Early life and education
DeWulf was born Noureen Ahmed in New York City to Gujarati Indian parents from Pune, Maharashtra, India  and grew up in Stone Mountain, Georgia. She was raised Nizari Ismaili Muslim. She has two sisters. Her older sister, Aziza, teaches law at Northeastern University in Boston. Her younger sister, Sara, practices law in San Francisco.
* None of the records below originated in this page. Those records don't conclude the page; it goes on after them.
import Mathlib
import Summits.Ventures.PercRepro2.SwOutFrozenBaseGAntipode
import Summits.Ventures.PercRepro2.SwOutShadowMultiRootJunctions

/-!
# THE FROZEN BASE, III: THE HINGE, the frozen cube inequality on the general doubly typed side,
and the rigid inequality on a part and a class from frozen blocks (blind cell PercRepro2, night-4
g38, 2026-08-29; proofs/NIGHT4-G38.md §3–§4)

For a frozen base with routed decorations the four clusters behave along the cube exactly as in
g35: the blue cluster of a root is decreasing (it visits the frozen part), the red cluster of `l`
is decreasing and the blue one increasing — THE HINGE, `cluster_l_decoRealRR_anti` /
`cluster_blue_l_decoRealRR_mono` (g35's closure argument with the frozen part added to the closure
set of the red paths from outside; a red edge at the upper point from a changing decoration goes to
`l`: its bystander edges are blue at the base, its arm edges blue while the unit is `true`).  Hence
the general doubly typed side `gTypedQ` pulls back to a lower set of the cube
(`decoRealRR_mem_gTypedQ_of_le`) and the rigid counting inequality holds on it over the block:
**`FrozenDecoG.card_decoCubeRR_le_g`** — the frozen analogue of g35's
`DecoBaseE.card_decoCubeRR_le_g`, by the weak cube principle (the half-flipped points of the
frontier are not excluded).

`FrozenBlocks` is the abstract shape of design 19's blocks on a part of the side (a key and a block
function; every side point of the part in its block; every typed point of a block in the part with
the same key — the census's c2 / c5 —; every block the cube of a `FrozenDecoG` with `h` a root and
`X` outside `H`): the rigid inequality on the part (`rigidOK_g_of_frozenBlocks_part`, g34's block
decomposition) and on every class fibred by the escaping set (`rigidOK_g_of_junctions_frozen`,
g35's fibration verbatim).  The row: SwOutFrozenBaseGRow.
-/

namespace Summit.Ventures.PercRepro2

namespace LocRows

open Hull

universe u v

variable {V : Type u} {E : Type v}

open scoped Classical

variable {ends : E → Sym2 V}

section Hinge

variable {ι : Type*} {A Z : ι → Set V} {ζ : Config E} {R H : Set V} {l : V} {RR : Finset E}
  {Fz : Set V} (hd : FrozenDecoG ends ζ R H l A Z RR Fz)
include hd

/-- A blue edge inside `R ∪ armsFalseC ω' ∪ Fz` is blue at every `ω ≤ ω'`. -/
lemma FrozenDecoG.decoRealRR_blue_of_within_false {ω ω' : Config (ι ⊕ ↥RR)} (hω : ω ≤ ω')
    {e : E} (he : e ∈ within ends (R ∪ armsFalseC A (armPart ω') ∪ Fz))
    (hblue : decoRealRR ends A Z RR ζ ω' e = false) : decoRealRR ends A Z RR ζ ω e = false := by
  by_cases hrr : e ∈ RR
  · have h1 := hd.base.decoRealRR_rr_edge (ω := ω') hrr
    have h2 := hd.base.decoRealRR_rr_edge (ω := ω) hrr
    have hω'' : ω' (Sum.inr ⟨e, hrr⟩) = false := by
      by_contra h'; rw [Bool.not_eq_false] at h'; rw [h1.2 h'] at hblue; simp at hblue
    have hω₀ : ω (Sum.inr ⟨e, hrr⟩) = false := by
      have := hω (Sum.inr ⟨e, hrr⟩); rw [hω''] at this; exact Bool.eq_false_of_le_false this
    by_contra h'; rw [Bool.not_eq_false] at h'
    rw [h2.1 h'] at hω₀; simp at hω₀
  · rw [← hblue]
    refine hd.base.decoRealRR_eq_of_agree (fun i ⟨x, hx, hxe⟩ => ?_) (fun h' => absurd h' hrr)
    obtain ⟨a, ha, b, hb', hab⟩ := he
    rw [hab, Sym2.mem_iff] at hxe
    have key : ∀ w, w ∈ R ∪ armsFalseC A (armPart ω') ∪ Fz → w ∈ unitAZ A Z i →
        armPart ω' i = false := by
      rintro w ((hw | ⟨j, hj, hw⟩) | hw) hwi
      · exact absurd hwi (hd.base.root_notMem_unit hw i)
      · rcases hwi with hwi | hwi
        · have hji : j = i := by
            by_contra hne
            exact hd.base.arm_disj j i hne w hw hwi
          rw [← hji]; exact hj
        · exact absurd hw (hd.base.deco_notMem_arm hwi)
      · exact absurd hwi (hd.base.fz_notMem_unit hw i)
    have hi' : armPart ω' i = false := by
      rcases hxe with rfl | rfl
      · exact key x ha hx
      · exact key x hb' hx
    simp only [armPart] at hi'
    have hi : ω (Sum.inl i) = false := by
      have := hω (Sum.inl i); rw [hi'] at this; exact Bool.eq_false_of_le_false this
    rw [hi, hi']

/-- **The blue cluster of a root is decreasing in the cube point.** -/
theorem FrozenDecoG.cluster_blue_decoRealRR_anti {r : V} (hr : r ∈ R) {ω ω' : Config (ι ⊕ ↥RR)}
    (hω : ω ≤ ω') :
    cluster ends (blue (decoRealRR ends A Z RR ζ ω')) r ⊆
      cluster ends (blue (decoRealRR ends A Z RR ζ ω)) r :=
  cluster_subset_of_le_within (S := R ∪ armsFalseC A (armPart ω') ∪ Fz)
    (fun _ hx _ hxy => hd.blue_closed ω' hx hxy) (Or.inl (Or.inl hr))
    (fun e he hblue => by
      rw [blue_eq_true_iff] at hblue ⊢
      exact hd.decoRealRR_blue_of_within_false hω he hblue)

/-! ### The hinge: the clusters of `l` -/

/-- An edge whose ends avoid the decorations of the changing units and lie outside `H`, in arms
that are `false` at `ω'`, or in the frozen part is coloured alike at `ω ≤ ω'`. -/
lemma FrozenDecoG.decoRealRR_eq_of_out_false {ω ω' : Config (ι ⊕ ↥RR)} (hω : ω ≤ ω') {e : E}
    {x y : V} (hxy : ends e = s(x, y)) (hx : x ∈ Hᶜ ∪ armsFalseC A (armPart ω') ∪ Fz)
    (hy : y ∈ Hᶜ ∪ armsFalseC A (armPart ω') ∪ Fz)
    (hxD : ¬ ∃ i, DecoBaseE.changing ω ω' i ∧ x ∈ Z i)
    (hyD : ¬ ∃ i, DecoBaseE.changing ω ω' i ∧ y ∈ Z i) :
    decoRealRR ends A Z RR ζ ω e = decoRealRR ends A Z RR ζ ω' e := by
  have hrr : e ∉ RR := hd.base.notMem_rr_of_notMem_R hxy (hd.notMem_R_of_mem_out_false hx)
  refine hd.base.decoRealRR_eq_of_agree (fun j ⟨z, hz, hze⟩ => ?_) (fun h' => absurd h' hrr)
  rw [hxy, Sym2.mem_iff] at hze
  have key : ∀ w, w ∈ Hᶜ ∪ armsFalseC A (armPart ω') ∪ Fz →
      (¬ ∃ i, DecoBaseE.changing ω ω' i ∧ w ∈ Z i) → w ∈ unitAZ A Z j →
        ω (Sum.inl j) = ω' (Sum.inl j) := by
    rintro w hw hwD (hwA | hwZ)
    · have hj' : armPart ω' j = false := by
        rcases hw with (hw | ⟨k, hk, hwk⟩) | hw
        · exact absurd (hd.base.arm_sub j w hwA).1 hw
        · have hkj : k = j := by
            by_contra hne
            exact hd.base.arm_disj k j hne w hwk hwA
          rw [← hkj]; exact hk
        · exact absurd hw (hd.base.arm_sub j w hwA).2.2
      simp only [armPart] at hj'
      have hj : ω (Sum.inl j) = false := by
        have := hω (Sum.inl j); rw [hj'] at this; exact Bool.eq_false_of_le_false this
      rw [hj, hj']
    · exact DecoBaseE.coord_eq_of_not_changing hω (fun hc => hwD ⟨j, hc, hwZ⟩)
  rcases hze with rfl | rfl
  · exact key z hx hxD hz
  · exact key z hy hyD hz

/-- An edge whose ends avoid the decorations of the changing units and lie outside `H` or in
arms that are `true` at `ω` is coloured alike at `ω ≤ ω'`. -/
lemma FrozenDecoG.decoRealRR_eq_of_out_true {ω ω' : Config (ι ⊕ ↥RR)} (hω : ω ≤ ω') {e : E}
    {x y : V} (hxy : ends e = s(x, y)) (hx : x ∈ Hᶜ ∪ armsTrueC A (armPart ω))
    (hy : y ∈ Hᶜ ∪ armsTrueC A (armPart ω))
    (hxD : ¬ ∃ i, DecoBaseE.changing ω ω' i ∧ x ∈ Z i)
    (hyD : ¬ ∃ i, DecoBaseE.changing ω ω' i ∧ y ∈ Z i) :
    decoRealRR ends A Z RR ζ ω e = decoRealRR ends A Z RR ζ ω' e := by
  have hrr : e ∉ RR := hd.base.notMem_rr_of_notMem_R hxy (hd.notMem_R_of_mem_out_true hx)
  refine hd.base.decoRealRR_eq_of_agree (fun j ⟨z, hz, hze⟩ => ?_) (fun h' => absurd h' hrr)
  rw [hxy, Sym2.mem_iff] at hze
  have key : ∀ w, w ∈ Hᶜ ∪ armsTrueC A (armPart ω) →
      (¬ ∃ i, DecoBaseE.changing ω ω' i ∧ w ∈ Z i) → w ∈ unitAZ A Z j →
        ω (Sum.inl j) = ω' (Sum.inl j) := by
    rintro w hw hwD (hwA | hwZ)
    · have hj : armPart ω j = true := by
        rcases hw with hw | ⟨k, hk, hwk⟩
        · exact absurd (hd.base.arm_sub j w hwA).1 hw
        · have hkj : k = j := by
            by_contra hne
            exact hd.base.arm_disj k j hne w hwk hwA
          rw [← hkj]; exact hk
      simp only [armPart] at hj
      have hj' : ω' (Sum.inl j) = true := by
        have := hω (Sum.inl j); rw [hj] at this; exact Bool.eq_true_of_true_le this
      rw [hj, hj']
    · exact DecoBaseE.coord_eq_of_not_changing hω (fun hc => hwD ⟨j, hc, hwZ⟩)
  rcases hze with rfl | rfl
  · exact key z hx hxD hz
  · exact key z hy hyD hz

/-- **THE HINGE, RED: the red cluster of `l` is decreasing in the cube point.** -/
theorem FrozenDecoG.cluster_l_decoRealRR_anti {ω ω' : Config (ι ⊕ ↥RR)} (hω : ω ≤ ω') :
    cluster ends (decoRealRR ends A Z RR ζ ω') l ⊆ cluster ends (decoRealRR ends A Z RR ζ ω) l := by
  let Q : Set V := {x | (x ∈ Hᶜ ∪ armsFalseC A (armPart ω') ∪ Fz ∧
    x ∈ cluster ends (decoRealRR ends A Z RR ζ ω) l) ∨
    ∃ i, DecoBaseE.changing ω ω' i ∧ x ∈ Z i}
  have hQsub : Q ⊆ cluster ends (decoRealRR ends A Z RR ζ ω) l := by
    rintro x (⟨-, hx⟩ | ⟨i, hi, hx⟩)
    · exact hx
    · exact hd.deco_mem_cluster_l_of_false hi.1 hx
  intro x hx
  refine hQsub (mem_of_conn_of_closed (ends := ends) (ω := decoRealRR ends A Z RR ζ ω') ?_
    (Or.inl ⟨Or.inl (Or.inl hd.base.l_notMem), mem_cluster_self _ _ _⟩) hx)
  intro x hx y hxy
  have hxS : x ∈ Hᶜ ∪ armsFalseC A (armPart ω') ∪ Fz := by
    rcases hx with ⟨hxS, -⟩ | ⟨i, -, hxi⟩
    · exact hxS
    · exact Or.inl (Or.inl (hd.base.deco_notMem i x hxi))
  have hyS : y ∈ Hᶜ ∪ armsFalseC A (armPart ω') ∪ Fz := hd.red_closed_out ω' hxS hxy
  by_cases hyD : ∃ i, DecoBaseE.changing ω ω' i ∧ y ∈ Z i
  · exact Or.inr hyD
  refine Or.inl ⟨hyS, ?_⟩
  obtain ⟨_, e, he, hxy'⟩ := exists_edge_of_adj hxy
  by_cases hxD : ∃ i, DecoBaseE.changing ω ω' i ∧ x ∈ Z i
  · -- the edge leaves a decoration of a changing unit: it goes to `l`
    obtain ⟨i, hi, hxi⟩ := hxD
    rcases hd.deco_edges i e x y hxy' hxi with hyA | hyZ | rfl | ⟨-, -, hblue⟩
    · exfalso
      have := (hd.base.decoRealRR_out_edge (ends_swap hxy') hyA (hd.base.deco_notMem i x hxi)).1 he
      rw [hi.2] at this; exact absurd this (by decide)
    · exact absurd ⟨i, hi, hyZ⟩ hyD
    · exact mem_cluster_self _ _ _
    · exfalso
      rw [hd.base.decoRealRR_apply_of_mem hxy' (Or.inr hxi), if_pos hi.2, hblue] at he
      exact absurd he (by decide)
  · have hxl : x ∈ cluster ends (decoRealRR ends A Z RR ζ ω) l := by
      rcases hx with ⟨-, hxl⟩ | ⟨i, hi, hxi⟩
      · exact hxl
      · exact absurd ⟨i, hi, hxi⟩ hxD
    have hred : decoRealRR ends A Z RR ζ ω e = true := by
      rw [hd.decoRealRR_eq_of_out_false hω hxy' hxS hyS hxD hyD]; exact he
    exact mem_cluster_of_edge hxl hred hxy'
DeWulf attended Boston University's School for the Arts and studied international relations and theatre. After graduation, she relocated to Los Angeles to pursue a career in acting. She is fluent in Hindi, Urdu, and Gujarati.

Career

DeWulf began her acting career in the Academy Award-winning short film West Bank Story, where she played the lead role of Fatima, a singing and dancing Palestinian cashier who falls in love with an Israeli soldier. She has been working in comedic television series and films ever since. From 2009-11, she played recurring roles on NBC's Outsourced, TNT's Hawthorne and MTV's The Hard Times of RJ Berger, and appeared in the Lifetime miniseries Maneater.
 
DeWulf has been seen in a number of box-office hits, including Ocean's Thirteen (2007), and The Back-up Plan (2010). She starred opposite Matthew McConaughey in the romantic comedy film Ghosts of Girlfriends Past (2009), and played opposite Jeremy Piven in The Goods: Live Hard, Sell Hard (2009). She starred in The Taqwacores (2010), which premiered at Sundance Film Festival in 2010. She co-starred with Charlie Sheen in the television sitcom Anger Management, which aired from 2012 to 2014 on FX.
In 2014, DeWulf won Best Actress at the Comedy Ninja Film and Screenplay Festival for her portrayal of a murderous temp in the independent film Coffee, Kill Boss.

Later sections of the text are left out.